Records excerpted from a collection:
/-- (e) post-composition between pivots (a path between two pivots either ends at a core vertex, where every pair is
related, or is the trivial path at `𝒩⊞_v`). [cite: MochizukiAbsTopIII2015, Section 0 p.26] -/
theorem pivotRel_postcomp {a w w' : DVertex Vmod isArc} {p q : Path a w} (t : Path w w') (hw : IsPivot w)
    (hw' : IsPivot w') (h : PivotRel p q) : PivotRel (p.comp t) (q.comp t) := by
  cases w' with
  | e5 => trivial
  | an => trivial
  | e7 => trivial
  | nplus v' =>
    cases w with
    | nplus v =>
      obtain ⟨rfl, ht⟩ := path_nplus_nplus t
      cases ht
      exact h
    | e5 => exact absurd (DVertex.row_le_of_path t) (by simp [DVertex.row])
    | an => exact absurd (DVertex.row_le_of_path t) (by simp [DVertex.row])
    | e7 => exact absurd (DVertex.row_le_of_path t) (by simp [DVertex.row])
    | row1 _ => exact hw.elim
    | core => exact hw.elim
    | nv _ => exact hw.elim
    | nmonoPlus _ => exact hw.elim
    | nmono _ => exact hw.elim
    | emono5 => exact hw.elim
    | anMono => exact hw.elim
    | emono7 => exact hw.elim
  | row1 _ => exact hw'.elim
  | core => exact hw'.elim
  | nv _ => exact hw'.elim
  | nmonoPlus _ => exact hw'.elim
  | nmono _ => exact hw'.elim
  | emono5 => exact hw'.elim
  | anMono => exact hw'.elim
  | emono7 => exact hw'.elim

/-! ## The homotopy laws (Def 3.5 (ii)) -/

section Laws

variable (hsq : ∀ v, L.IotaSquaresCommute v)
include hsq

/-- identity on the diagonal. [cite: MochizukiAbsTopIII2015, Definition 3.5 (ii) p.75] -/
theorem pivotθ_self {a : DVertex Vmod isArc} :
    ∀ {w : DVertex Vmod isArc} (hw : IsPivot w) {p : Path a w} (h : PivotRel p p), L.pivotθ A Ξ hw h = 𝟙 _
  | .nplus v, _, p, h => (L.lchain_hom_eq v (hsq v) (Classical.choice h) (.nil p)).trans
      (DiagramOfCategories.Chain.hom_nil _ p)
  | .e5, _, p, _ => L.coreLift_self A Ξ _ p
  | .an, _, p, _ => L.coreLift_self A Ξ _ p
  | .e7, _, p, _ => L.coreLift_self A Ξ _ p
  | .row1 _, h, _, _ => False.elim h
  | .core, h, _, _ => False.elim h
  | .nv _, h, _, _ => False.elim h
  | .nmonoPlus _, h, _, _ => False.elim h
  | .nmono _, h, _, _ => False.elim h
  | .emono5, h, _, _ => False.elim h
  | .anMono, h, _, _ => False.elim h
  | .emono7, h, _, _ => False.elim h

/-- composition. [cite: MochizukiAbsTopIII2015, Definition 3.5 (ii) p.75] -/
theorem pivotθ_trans {a : DVertex Vmod isArc} :
    ∀ {w : DVertex Vmod isArc} (hw : IsPivot w) {p q r : Path a w} (h₁ : PivotRel p q) (h₂ : PivotRel q r)
      (h₃ : PivotRel p r), L.pivotθ A Ξ hw h₁ ≫ L.pivotθ A Ξ hw h₂ = L.pivotθ A Ξ hw h₃
  | .nplus v, _, _, _, _, h₁, h₂, h₃ => by
    show (Classical.choice h₁).hom (L.lgenHom v) ≫ (Classical.choice h₂).hom (L.lgenHom v) =
      (Classical.choice h₃).hom (L.lgenHom v)
    rw [← DiagramOfCategories.Chain.hom_append]
    exact L.lchain_hom_eq v (hsq v) _ _
  | .e5, _, p, q, r, _, _, _ => L.coreLift_trans A Ξ _ p q r
  | .an, _, p, q, r, _, _, _ => L.coreLift_trans A Ξ _ p q r
  | .e7, _, p, q, r, _, _, _ => L.coreLift_trans A Ξ _ p q r
  | .row1 _, h, _, _, _, _, _, _ => False.elim h
  | .core, h, _, _, _, _, _, _ => False.elim h
  | .nv _, h, _, _, _, _, _, _ => False.elim h
  | .nmonoPlus _, h, _, _, _, _, _, _ => False.elim h
  | .nmono _, h, _, _, _, _, _, _ => False.elim h
  | .emono5, h, _, _, _, _, _, _ => False.elim h
  | .anMono, h, _, _, _, _, _, _ => False.elim h
  | .emono7, h, _, _, _, _, _, _ => False.elim h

Task directions
Output the data above without altering a line.

Worked solution
/-- (e) post-composition between pivots (a path between two pivots either ends at a core vertex, where every pair is
related, or is the trivial path at `𝒩⊞_v`). [cite: MochizukiAbsTopIII2015, Section 0 p.26] -/
theorem pivotRel_postcomp {a w w' : DVertex Vmod isArc} {p q : Path a w} (t : Path w w') (hw : IsPivot w)
    (hw' : IsPivot w') (h : PivotRel p q) : PivotRel (p.comp t) (q.comp t) := by
  cases w' with
  | e5 => trivial
  | an => trivial
  | e7 => trivial
  | nplus v' =>
    cases w with
    | nplus v =>
      obtain ⟨rfl, ht⟩ := path_nplus_nplus t
      cases ht
      exact h
    | e5 => exact absurd (DVertex.row_le_of_path t) (by simp [DVertex.row])
    | an => exact absurd (DVertex.row_le_of_path t) (by simp [DVertex.row])
    | e7 => exact absurd (DVertex.row_le_of_path t) (by simp [DVertex.row])
    | row1 _ => exact hw.elim
    | core => exact hw.elim
    | nv _ => exact hw.elim
    | nmonoPlus _ => exact hw.elim
    | nmono _ => exact hw.elim
    | emono5 => exact hw.elim
    | anMono => exact hw.elim
    | emono7 => exact hw.elim
  | row1 _ => exact hw'.elim
  | core => exact hw'.elim
  | nv _ => exact hw'.elim
  | nmonoPlus _ => exact hw'.elim
  | nmono _ => exact hw'.elim
  | emono5 => exact hw'.elim
  | anMono => exact hw'.elim
  | emono7 => exact hw'.elim

/-! ## The homotopy laws (Def 3.5 (ii)) -/

section Laws

variable (hsq : ∀ v, L.IotaSquaresCommute v)
include hsq

/-- identity on the diagonal. [cite: MochizukiAbsTopIII2015, Definition 3.5 (ii) p.75] -/
theorem pivotθ_self {a : DVertex Vmod isArc} :
    ∀ {w : DVertex Vmod isArc} (hw : IsPivot w) {p : Path a w} (h : PivotRel p p), L.pivotθ A Ξ hw h = 𝟙 _
  | .nplus v, _, p, h => (L.lchain_hom_eq v (hsq v) (Classical.choice h) (.nil p)).trans
      (DiagramOfCategories.Chain.hom_nil _ p)
  | .e5, _, p, _ => L.coreLift_self A Ξ _ p
  | .an, _, p, _ => L.coreLift_self A Ξ _ p
  | .e7, _, p, _ => L.coreLift_self A Ξ _ p
  | .row1 _, h, _, _ => False.elim h
  | .core, h, _, _ => False.elim h
  | .nv _, h, _, _ => False.elim h
  | .nmonoPlus _, h, _, _ => False.elim h
  | .nmono _, h, _, _ => False.elim h
  | .emono5, h, _, _ => False.elim h
  | .anMono, h, _, _ => False.elim h
  | .emono7, h, _, _ => False.elim h

/-- composition. [cite: MochizukiAbsTopIII2015, Definition 3.5 (ii) p.75] -/
theorem pivotθ_trans {a : DVertex Vmod isArc} :
    ∀ {w : DVertex Vmod isArc} (hw : IsPivot w) {p q r : Path a w} (h₁ : PivotRel p q) (h₂ : PivotRel q r)
      (h₃ : PivotRel p r), L.pivotθ A Ξ hw h₁ ≫ L.pivotθ A Ξ hw h₂ = L.pivotθ A Ξ hw h₃
  | .nplus v, _, _, _, _, h₁, h₂, h₃ => by
    show (Classical.choice h₁).hom (L.lgenHom v) ≫ (Classical.choice h₂).hom (L.lgenHom v) =
      (Classical.choice h₃).hom (L.lgenHom v)
    rw [← DiagramOfCategories.Chain.hom_append]
    exact L.lchain_hom_eq v (hsq v) _ _
  | .e5, _, p, q, r, _, _, _ => L.coreLift_trans A Ξ _ p q r
  | .an, _, p, q, r, _, _, _ => L.coreLift_trans A Ξ _ p q r
  | .e7, _, p, q, r, _, _, _ => L.coreLift_trans A Ξ _ p q r
  | .row1 _, h, _, _, _, _, _, _ => False.elim h
  | .core, h, _, _, _, _, _, _ => False.elim h
  | .nv _, h, _, _, _, _, _, _ => False.elim h
  | .nmonoPlus _, h, _, _, _, _, _, _ => False.elim h
  | .nmono _, h, _, _, _, _, _, _ => False.elim h
  | .emono5, h, _, _, _, _, _, _ => False.elim h
  | .anMono, h, _, _, _, _, _, _ => False.elim h
  | .emono7, h, _, _, _, _, _, _ => False.elim h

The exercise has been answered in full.